Marat Boshernitsan wrote:


> I am looking for references (to both tools and papers) on techniques for
> annotating AST with control and data flow information.


> ... In particular, I
> am interested in methods that support incremental update, but I am
> curious about in non-incremental algorithms as well. (I am working on a
> language-independent framework for computing this information in a
> programming environment that uses AST for internal representation).


Get yourself over to Rice University's CS web pages, see what you can
find on the (variously mis-glyphed) Rn or R^n or R**n and/or Parascope
projects there. (Not much, in turns out.) The vectorizer (this was
about 15 years ago now, I feel old) used AST for its internal form,
and we computed various sorts of control flow and data flow
information from that AST (Favorite error message on detecting jumps
in and out of the body of a do loop: "Sleaze code detected,
optimization will be inhibited").


One of the things that I worked on was tools to support an AST-based
programming environment for Fortran. There were some theses relevant
to this that came out of there; I believe F.K. Zadeck did his
dissertation on incremental update of data flow info after program
changes (executive summary: deletion is hard) and L.M.E. Torczon did
hers on (I think) smart recompilation and/or reoptimization in the
presence of program updates. K.D. Cooper's was influenced by the idea
of whole programs being available for optimization, though I don't
think it was as directly relevant. M.A. Caplinger wrote most of the
actual editor/display stuff in the early versions of the system, and I
think his dissertation covered some of this. I'm not entirely sure
what Alan Carle wrote about, but I recall that he was studying
tree-to-tree diff or something like it.


One thing you should definitely do is keep your eyes open for mistakes
made in the early systems; several times, large hunks were thrown out
and redone from scratch. In particular, one result was that
programmers are not terribly interested in whatever weird syntactic
structure underlies their program, and they will ***NOT*** (notice the
emphasis?) use it if they are forced to edit expression as if they
were syntax trees. (This is especially true for C and Fortran.)

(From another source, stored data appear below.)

import Mathlib.NumberTheory.ArithmeticFunction.Misc
import Mathlib.NumberTheory.EulerProduct.Basic
import Literature.NumberTheory.Sieve.GoldbachSingularSeriesSum
import HarnessLib

/-!
# The mean value of the Goldbach singular series over the multiples of `q`
# (Montgomery 1971; Goldston–Suriajaya 2021, Lemma 1 — qualitative form, uniform in `q`)

Topic `Literature/NumberTheory/Sieve`. Everything in this file is PROVED.

Goldston–Suriajaya (arXiv:2104.09407), Lemma 1 (after Montgomery, *Topics in Multiplicative
Number Theory*, 1971): `G_q(x) := ∑_{k ≤ x} 𝔖(qk) = (q/φ(q)) x + O((q/φ(q)) log 2x)` uniformly
for `q ≥ 1`, `x ≥ 1`, where `𝔖` is the Goldbach / prime-pair singular series
(`Literature.NumberTheory.Sieve.goldbachSingularSeries`: `𝔖(n) = 2C₂ ∏_{p ∣ n, p > 2} (p−1)/(p−2)` for even `n`, `0` for odd
`n`). We prove, by the argument of GS21 §6 (Montgomery's), the two consequences that the
Goldbach application (GS21 §3, (V_q=)) uses, in qualitative form but UNIFORMLY in `q`:

* `sum_goldbachSingularSeries_mul_le` — `G_q(K) ≤ (q/φ(q)) K` for all `q ≥ 1`, `K ≥ 0`;
* `sum_goldbachSingularSeries_mul_ge` — for every `η > 0` there is `K₀` such that
  `G_q(K) ≥ (1 − η) (q/φ(q)) (K − 1)` for all `K ≥ K₀` and all `q ≥ 1`.

Proof (GS21 §6): `𝔖(qk) = 𝟙_{2 ∣ qk} 2C₂ H(q) H_q(k)` with `H(q) = ∏_{p ∣ q, p>2} (p−1)/(p−2)`,
`H_q(k) = ∏_{p ∣ k, p ∤ 2q} (p−1)/(p−2) = ∑_{d ∣ k} f_q(d)`,
`f_q(d) = μ²(d) 𝟙_{(d,2q)=1} ∏_{p ∣ d} 1/(p−2) ≥ 0`; hence
`∑_{k ≤ K} H_q(k) = ∑_{d ≤ K} f_q(d) ⌊K/d⌋ ∈ [K ∑_{d ≤ K} f_q(d)/d − ∑_{d ≤ K} f_q(d), K S_q]`,
`S_q = ∑_d f_q(d)/d = ∏_{p ∤ 2q} (1 + 1/(p(p−2))) = q/((2,q) φ(q) C₂ H(q))` (Euler product against
`C₂ = ∏_{p>2}(1 − 1/(p−1)²)`), and the two error terms are `o(K)` uniformly in `q` because
`f_q ≤ f_1` and `∑_d f_1(d)/d < ∞` (no rate is needed, so Mertens' theorem is avoided).

## References

* D. A. Goldston, A. I. Suriajaya, *Note on the Goldbach conjecture and Landau–Siegel zeros*,
  arXiv:2104.09407 (2021), Lemma 1 and §6 (proof of Lemma 1). [cite: GoldstonSuriajaya2021, Lemma 1, §6]
* H. L. Montgomery, *Topics in Multiplicative Number Theory*, Lecture Notes in Math. 227,
  Springer 1971 (the source of Lemma 1, as cited in GS21).
-/

noncomputable section

open scoped ArithmeticFunction.zeta ArithmeticFunction.Moebius Topology
open Finset ArithmeticFunction Filter

namespace Literature.NumberTheory.Sieve

namespace SingularSeriesMean

/-! ### The arithmetic functions `f_q`, `H_q` and the factor `H(q)` -/

/-- `H(n) = ∏_{p ∣ n, p > 2} (p − 1)/(p − 2)` (GS21 (H_q) with `q = 1`), so that
`𝔖(n) = 𝟙_{2 ∣ n} 2C₂ H(n)` for `n ≥ 1` (GS21 (SH)). [cite: GoldstonSuriajaya2021, §6 (H_q), (SH)] -/
def hFactor (n : ℕ) : ℝ :=
  ∏ p ∈ n.primeFactors.filter (2 < ·), (((p : ℝ) - 1) / ((p : ℝ) - 2))

/-- `f_q(d) = μ²(d) 𝟙_{(d, 2q) = 1} ∏_{p ∣ d} 1/(p − 2)`, the coefficients of the divisor-sum
expansion `H_q(k) = ∑_{d ∣ k} f_q(d)` (GS21 §6, proof of (desired)), as a real arithmetic
function of `d`. [cite: GoldstonSuriajaya2021, §6 (proof of (desired))] -/
def fq (q : ℕ) : ArithmeticFunction ℝ :=
  ⟨fun d ↦ if Squarefree d ∧ Nat.Coprime d (2 * q) then ∏ p ∈ d.primeFactors, 1 / ((p : ℝ) - 2)
    else 0, by simp⟩

/-- Unfolding lemma for `fq`. [folklore] -/
theorem fq_apply (q d : ℕ) :
    fq q d = if Squarefree d ∧ Nat.Coprime d (2 * q) then ∏ p ∈ d.primeFactors, 1 / ((p : ℝ) - 2)
      else 0 := rfl

/-- `H_q = f_q * ζ`, i.e. `H_q(k) = ∑_{d ∣ k} f_q(d)`; for `k ≥ 1` this is
`∏_{p ∣ k, p > 2, p ∤ q} (p − 1)/(p − 2)` (`Hq_apply`, GS21 (H_q)). [cite: GoldstonSuriajaya2021, §6 (H_q)] -/
def Hq (q : ℕ) : ArithmeticFunction ℝ := fq q * ζ

/-- `f_q ≥ 0`. [folklore] -/
theorem fq_nonneg (q d : ℕ) : 0 ≤ fq q d := by
  rw [fq_apply]
  split_ifs with h
  · refine prod_nonneg fun p hp ↦ ?_
    have hp' := Nat.mem_primeFactors.1 hp
    have hp2 : p ≠ 2 := by
      rintro rfl
      have h2 : (2 : ℕ) ∣ Nat.gcd d (2 * q) := Nat.dvd_gcd hp'.2.1 (dvd_mul_right 2 q)
      rw [h.2] at h2
      exact absurd h2 (by norm_num)
    have hp3 : (3 : ℝ) ≤ p := by exact_mod_cast lt_of_le_of_ne hp'.1.two_le (Ne.symm hp2)
    exact div_nonneg zero_le_one (by linarith)
  · exact le_rfl

/-- `f_q(d) = 0` unless `d` is squarefree. [folklore] -/
theorem fq_eq_zero_of_not_squarefree (q : ℕ) {d : ℕ} (hd : ¬Squarefree d) : fq q d = 0 := by
  rw [fq_apply, if_neg (fun h ↦ hd h.1)]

One major obstacle that I recall was dealing with new, untyped
identifiers; at some reprehensible step in the development of the PE,
I think the system would prompt you right then and there for the
appropriate declaration information. If I recall correctly, this was
repaired sometime downstream by Scott Warren and Don Baker. Dealing
with "error nodes" is (or was) a touch/interesting problem; users are
not especially interested in the truism that most programs, while they
are being edited, do not parse. One possibility for the error nodes
might be to use type systems other than those that come with the
language; for instance, type inference over error nodes might let you
know that two error types are related, or might let you infer the type
of something from its use (this is probably not possible in C++).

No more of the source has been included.